Find every line in the records below that holds the word "each", and copy it out.

━━━━━━━━

import Literature.Computability.Cryptography.WordRAMRegLoops
import Literature.Computability.Cryptography.FGProblemZoo
import Literature.Computability.Cryptography.FloydWarshall
import Mathlib.Tactic.IntervalCases
import HarnessLib

/-!
# Floyd's Algorithm 97 on the word RAM

A verified implementation of R. W. Floyd's *Algorithm 97* (all-pairs shortest paths by the
in-place triple loop, Comm. ACM 5 (1962) 345) as a concrete program `apspProgram` (193
instructions) of the word RAM of `Literature.Computability.Cryptography.WordRAM`, in the
input/output format of the fine-grained problem `APSP c` (`…FGProblemZoo`: the word `n`, then
the `n²` entries of the weight matrix row-major, `⊤ ↦ 0`, `z ↦ zigzag z + 1`; output the matrix
`shortestDist W` in the same format), together with the theorem `apsp_run`: on an `n`-vertex
weight matrix `W` without negative cycles and with weights in `[-M, M]`, run with a word size `w`
with `inputWidth + 3 ≤ w`, `16 n M ≤ 2 ^ w`, `2 n² + 32 ≤ 2 ^ w`, `n³ < 2 ^ w`, the program halts
after exactly `apspSteps n ≤ 32 n³ + 59 n² + 112` steps with output
`encodeMatrixWithTop (shortestDist W)`. This is the machine-level half of the `O(n³)` bound;
the mathematical half (the in-place loop computes `shortestDist`) is `fwInPlace_end` /
`floydWarshall_eq_shortestDist` of `…FloydWarshall`. The last section assembles the two into
`APSP_inTimeO_cube_holds`, the discharge of the named fact `APSP_inTimeO_cube` of
`…FGProblemZoo`: for every weight exponent `c`, `APSP c` (weights in `[-nᶜ, nᶜ]`, no negative
cycle) is solved by `apspProgram` within `203 n³ + 203` steps at word size
`(c + 7) · inputWidth` (the word then holds the bias `B = 2 ^ (w - 3) ≥ 2 n · nᶜ`, the addresses
`≤ 2 n² + 32` and the loop counter `< n³`; `203` bounds `32 n³ + 59 n² + 112`).

## The program

Memory cells `0, …, 15` serve as registers (`rP, rN, rQ, …`); the input occupies cells
`0, …, n² + 1` (`mem 0 = n² + 1`, `mem 1 = n`, entry `q = i n + j` at cell `q + 2`), so the
program first moves the matrix out of the register area to `BASE + q`, `BASE = n² + 16`:

* prologue (`prologueSave`, `prologueRegs`, 47 operations): save the input words in cells
  `2, …, 15` to `BASE, …, BASE + 13`; `BASE := n² + 16`, `NN := n²`, `LIM := n²`, `Q := 14`;
* loop 1 (`copyUpBody`): `cell (BASE + Q) := cell (Q + 2)` for `Q = 14, …, n² - 1`;
* `setupBias`: `B := 2 ^ (w - 3)` (computed as `(0 - 1) / 8 + 1`), `INF := 3 B`, `Q := 0`;
* loop 2 (`decodeBody`): replace each input code by the *biased word* of its weight
  (`encB`: `⊤ ↦ 3 B`, `z ↦ B + z`), capping the diagonal at `B` (the code of `0`: the recurrence
  starts from `D⁽⁰⁾ = fwInit W` whose diagonal is `min (W i i) 0`);
* `setupCube`; loop 3 (`relaxBody`, `n³` iterations, counter `Q = k n² + i n + j`): Floyd's
  statement `if m[i,k], m[k,j] finite then m[i,j] := min (m[i,j], m[i,k] + m[k,j])` on biased
  words (`relaxOut`), branch-free;
* `setupSquare`; loop 4 (`encodeBody`): replace each biased word by the output code
  (`encodeOut`);
* `setupCopyDown`; loop 5 (`copyDownBody`): `cell (Q + 2) := cell (BASE + Q)` for
  `Q = 14, …, n² - 1`;
* epilogue (`restoreOps`, `epilogueLen`, 44 operations): cells `2, …, 15 := BASE, …, BASE + 13`,
  `mem 0 := n² + 1`; `halt`.

All loops are `forLoop`s of `…WordRAMRegLoops` (`T := (Q < LIM); jz T EXIT; body; Q := Q + 1;
jmp L`).

## The proof

* Symbolic execution of each loop body on a register file `regMem [16 registers] heap`
  (`copyUp_iter`, `decode_iter`, `relax_iter`, `encode_iter`, `copyDown_iter`), by `simp` with
  the read/write lemmas of `regMem` and side computations of the modular arithmetic;
* the loop phases by induction along the iterations (`copyUp_phase`, `decode_phase`,
  `relax_phase`, `encode_phase`, `copyDown_phase`), with the heap after `t` iterations given
  in closed form (`heapCU`, `heapDec`, `heapRel`/`relaxSeq`, `heapEnc`, `heapCD`);
* the straight-line prologue/epilogue operation by operation on plain memories
  (`execOps_saveOps`, `execOps_restoreOps`, `execOps_prologue`, `execOps_epilogue`);
* the arithmetic of biased words (`relaxOut_encB`: relaxation of biased words is
  `min z (x + y)` on weights; `decodeOut_encode`, `encodeOut_encB`: decoding/encoding are
  inverse to the zoo's `encodeWithTopInt` up to the bias), valid while all weights stay in
  `[-B/2, B/2]`, which `hasBoundedWeights_fwInPlace` (`|entries| ≤ n M`) and `16 n M ≤ 2 ^ w`
  guarantee; hence `relaxSeq_eq_encB`: after `t` iterations loop 3 holds `fwInPlace W t` in
  biased words;
* assembly of the eleven run segments (`apsp_run`) with `run_add_of_run`, and identification of
  the output list with `encodeMatrixWithTop (shortestDist W)` entry by entry
  (`encodeMatrixWithTop_getElem?`, `heap₄_apply`).

## References

* R. W. Floyd, *Algorithm 97: Shortest path*, Comm. ACM 5 (6) (1962), p. 345.
  doi:10.1145/367766.368168
* T. H. Cormen, C. E. Leiserson, R. L. Rivest, C. Stein, *Introduction to Algorithms*, 3rd ed.
  (2009), §25.2 (`FLOYD-WARSHALL` runs in `Θ(n³)` time; Exercise 25.2-4, the in-place version).
* T. Hagerup, *Sorting and searching on the word RAM*, STACS 1998, §2 (the machine model).
-/

namespace Literature.Computability.Cryptography.WordRAM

━━━━━━━━

• Response
* loop 2 (`decodeBody`): replace each input code by the *biased word* of its weight
* `setupSquare`; loop 4 (`encodeBody`): replace each biased word by the output code
* Symbolic execution of each loop body on a register file `regMem [16 registers] heap`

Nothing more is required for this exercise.